import Summits.NavierStokesRegularity.TurbBounds.Certs.N1bG2n12.EvalData7
import Summits.NavierStokesRegularity.TurbBounds.TailP2R4ModeN12p7
import Summits.NavierStokesRegularity.TurbBounds.TailN1bG2n12LadderForms
import Summits.NavierStokesRegularity.TurbBounds.TailN1bG2n12Ext
import Summits.NavierStokesRegularity.TurbBounds.QuadFormEval
import HarnessLib

/-!
# Row RB-N1b tail lemma (dim 42) — structured quadratic form of the literal rule piece `CE7`, part 13/16 (v2.1: list-level evaluation)
(cell `pub-turb` / `turb-bounds`; v2; the coupling-mode lemma is REUSED from the earlier-landing row `TailP2R4.N12` (same (N, P); gen 8 reuse_modes.py — no re-declaration of (N,P)-generic facts); GENERATED by pub-turb-cert gen 8 (prover-pub-turb-cert-g8-0) running the gen-7 tool `emit_pieces_v21.py N1bG2n12` from the staged `Certs/N1bG2n12/EvalData*.lean`
literals; the identity says 'this literal (projected) piece IS the Legendre–Galerkin object of rbsdp SPEC 3.3–3.6 on the kept coordinates'
(LEAN-MAP data item (a) for row RB-N1b). Proof: `QuadFormEval.dotProduct_mulVec_eq_rowsEval` turns the quadratic form into a structural
recursion over the row lists (unfolded by `simp only`, linear in the 1022 listed entries), then `ring` over the ladder forms.)

HONEST FRAMING: rigorous bounds for the stated PDE and boundary conditions; no claim about physical turbulence beyond the bound.
-/

set_option linter.style.longLine false
set_option linter.style.setOption false
set_option maxRecDepth 100000

noncomputable section

namespace Summit.NavierStokesRegularity.TurbBounds.TailN1bG2n12

open Finset Matrix Literature.Computation.Certificates
open Summit.NavierStokesRegularity.TurbBounds.LadderTail (w phi lam)
open Summit.NavierStokesRegularity.TurbBounds.CouplingSplit (couplingMode)
open Summit.NavierStokesRegularity.TurbBounds.TailP2R4.N12 (couplingMode_7_eq)
open Summit.NavierStokesRegularity.TurbBounds.Certs.N1bG2n12.Evaluator

set_option maxHeartbeats 20000000 in
/-- structured quadratic form of the literal piece `CE7` (42×42 kept coordinates, 1022 listed / 270 nonzero entries) — twice the exact coupling form of profile mode 7 at the ladder coefficients -/
theorem quadForm_CE7 (x : Fin 42 → ℝ) :
    x ⬝ᵥ (CE7.map (Rat.cast : ℚ → ℝ) *ᵥ x) = 2 * couplingMode 12 8 7 (bL x) (eL x) := by
  rw [couplingMode_7_eq]
  rw [show CE7 = matrixOfRows 42 42 CE7_rows from rfl,
    QuadFormEval.dotProduct_mulVec_eq_rowsEval CE7_rows x (ext x) (ext_val x) (ext_zero x)]
  simp only [CE7_rows, CE7_rows_r0, CE7_rows_r1, CE7_rows_r2, CE7_rows_r3, CE7_rows_r4, CE7_rows_r5, CE7_rows_r6, CE7_rows_r7, CE7_rows_r8, CE7_rows_r9, CE7_rows_r10, CE7_rows_r11, CE7_rows_r12, CE7_rows_r13, CE7_rows_r14, CE7_rows_r15, CE7_rows_r16, CE7_rows_r17, CE7_rows_r18, CE7_rows_r19, CE7_rows_r20, CE7_rows_r21, CE7_rows_r22, CE7_rows_r23, CE7_rows_r24, CE7_rows_r25, CE7_rows_r26, CE7_rows_r27, CE7_rows_r28, CE7_rows_r29, CE7_rows_r30, CE7_rows_r31, CE7_rows_r32, CE7_rows_r33, CE7_rows_r34, CE7_rows_r35, CE7_rows_r36, CE7_rows_r37, CE7_rows_r38, CE7_rows_r39, CE7_rows_r40, CE7_rows_r41,
    QuadFormEval.rowsEval_cons, QuadFormEval.rowsEval_nil, QuadFormEval.rowEval_cons, QuadFormEval.rowEval_nil, ext, Rat.cast_zero, zero_mul, mul_zero, zero_add, add_zero,
    bL, aL, eL, xc, xd]
  push_cast
  ring

end Summit.NavierStokesRegularity.TurbBounds.TailN1bG2n12

end
-- build-lane re-dispatch touch 2026-08-24 (lead decision 262/E1); no declaration change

• • • • • • •

» **Work request**
Output the entire set of records exactly as shown.

» **Written answer**
import Summits.NavierStokesRegularity.TurbBounds.Certs.N1bG2n12.EvalData7
import Summits.NavierStokesRegularity.TurbBounds.TailP2R4ModeN12p7
import Summits.NavierStokesRegularity.TurbBounds.TailN1bG2n12LadderForms
import Summits.NavierStokesRegularity.TurbBounds.TailN1bG2n12Ext
import Summits.NavierStokesRegularity.TurbBounds.QuadFormEval
import HarnessLib

/-!
# Row RB-N1b tail lemma (dim 42) — structured quadratic form of the literal rule piece `CE7`, part 13/16 (v2.1: list-level evaluation)
(cell `pub-turb` / `turb-bounds`; v2; the coupling-mode lemma is REUSED from the earlier-landing row `TailP2R4.N12` (same (N, P); gen 8 reuse_modes.py — no re-declaration of (N,P)-generic facts); GENERATED by pub-turb-cert gen 8 (prover-pub-turb-cert-g8-0) running the gen-7 tool `emit_pieces_v21.py N1bG2n12` from the staged `Certs/N1bG2n12/EvalData*.lean`
literals; the identity says 'this literal (projected) piece IS the Legendre–Galerkin object of rbsdp SPEC 3.3–3.6 on the kept coordinates'
(LEAN-MAP data item (a) for row RB-N1b). Proof: `QuadFormEval.dotProduct_mulVec_eq_rowsEval` turns the quadratic form into a structural
recursion over the row lists (unfolded by `simp only`, linear in the 1022 listed entries), then `ring` over the ladder forms.)

HONEST FRAMING: rigorous bounds for the stated PDE and boundary conditions; no claim about physical turbulence beyond the bound.
-/

set_option linter.style.longLine false
set_option linter.style.setOption false
set_option maxRecDepth 100000

noncomputable section

namespace Summit.NavierStokesRegularity.TurbBounds.TailN1bG2n12

open Finset Matrix Literature.Computation.Certificates
open Summit.NavierStokesRegularity.TurbBounds.LadderTail (w phi lam)
open Summit.NavierStokesRegularity.TurbBounds.CouplingSplit (couplingMode)
open Summit.NavierStokesRegularity.TurbBounds.TailP2R4.N12 (couplingMode_7_eq)
open Summit.NavierStokesRegularity.TurbBounds.Certs.N1bG2n12.Evaluator

set_option maxHeartbeats 20000000 in
/-- structured quadratic form of the literal piece `CE7` (42×42 kept coordinates, 1022 listed / 270 nonzero entries) — twice the exact coupling form of profile mode 7 at the ladder coefficients -/
theorem quadForm_CE7 (x : Fin 42 → ℝ) :
    x ⬝ᵥ (CE7.map (Rat.cast : ℚ → ℝ) *ᵥ x) = 2 * couplingMode 12 8 7 (bL x) (eL x) := by
  rw [couplingMode_7_eq]
  rw [show CE7 = matrixOfRows 42 42 CE7_rows from rfl,
    QuadFormEval.dotProduct_mulVec_eq_rowsEval CE7_rows x (ext x) (ext_val x) (ext_zero x)]
  simp only [CE7_rows, CE7_rows_r0, CE7_rows_r1, CE7_rows_r2, CE7_rows_r3, CE7_rows_r4, CE7_rows_r5, CE7_rows_r6, CE7_rows_r7, CE7_rows_r8, CE7_rows_r9, CE7_rows_r10, CE7_rows_r11, CE7_rows_r12, CE7_rows_r13, CE7_rows_r14, CE7_rows_r15, CE7_rows_r16, CE7_rows_r17, CE7_rows_r18, CE7_rows_r19, CE7_rows_r20, CE7_rows_r21, CE7_rows_r22, CE7_rows_r23, CE7_rows_r24, CE7_rows_r25, CE7_rows_r26, CE7_rows_r27, CE7_rows_r28, CE7_rows_r29, CE7_rows_r30, CE7_rows_r31, CE7_rows_r32, CE7_rows_r33, CE7_rows_r34, CE7_rows_r35, CE7_rows_r36, CE7_rows_r37, CE7_rows_r38, CE7_rows_r39, CE7_rows_r40, CE7_rows_r41,
    QuadFormEval.rowsEval_cons, QuadFormEval.rowsEval_nil, QuadFormEval.rowEval_cons, QuadFormEval.rowEval_nil, ext, Rat.cast_zero, zero_mul, mul_zero, zero_add, add_zero,
    bL, aL, eL, xc, xd]
  push_cast
  ring

end Summit.NavierStokesRegularity.TurbBounds.TailN1bG2n12

end
-- build-lane re-dispatch touch 2026-08-24 (lead decision 262/E1); no declaration change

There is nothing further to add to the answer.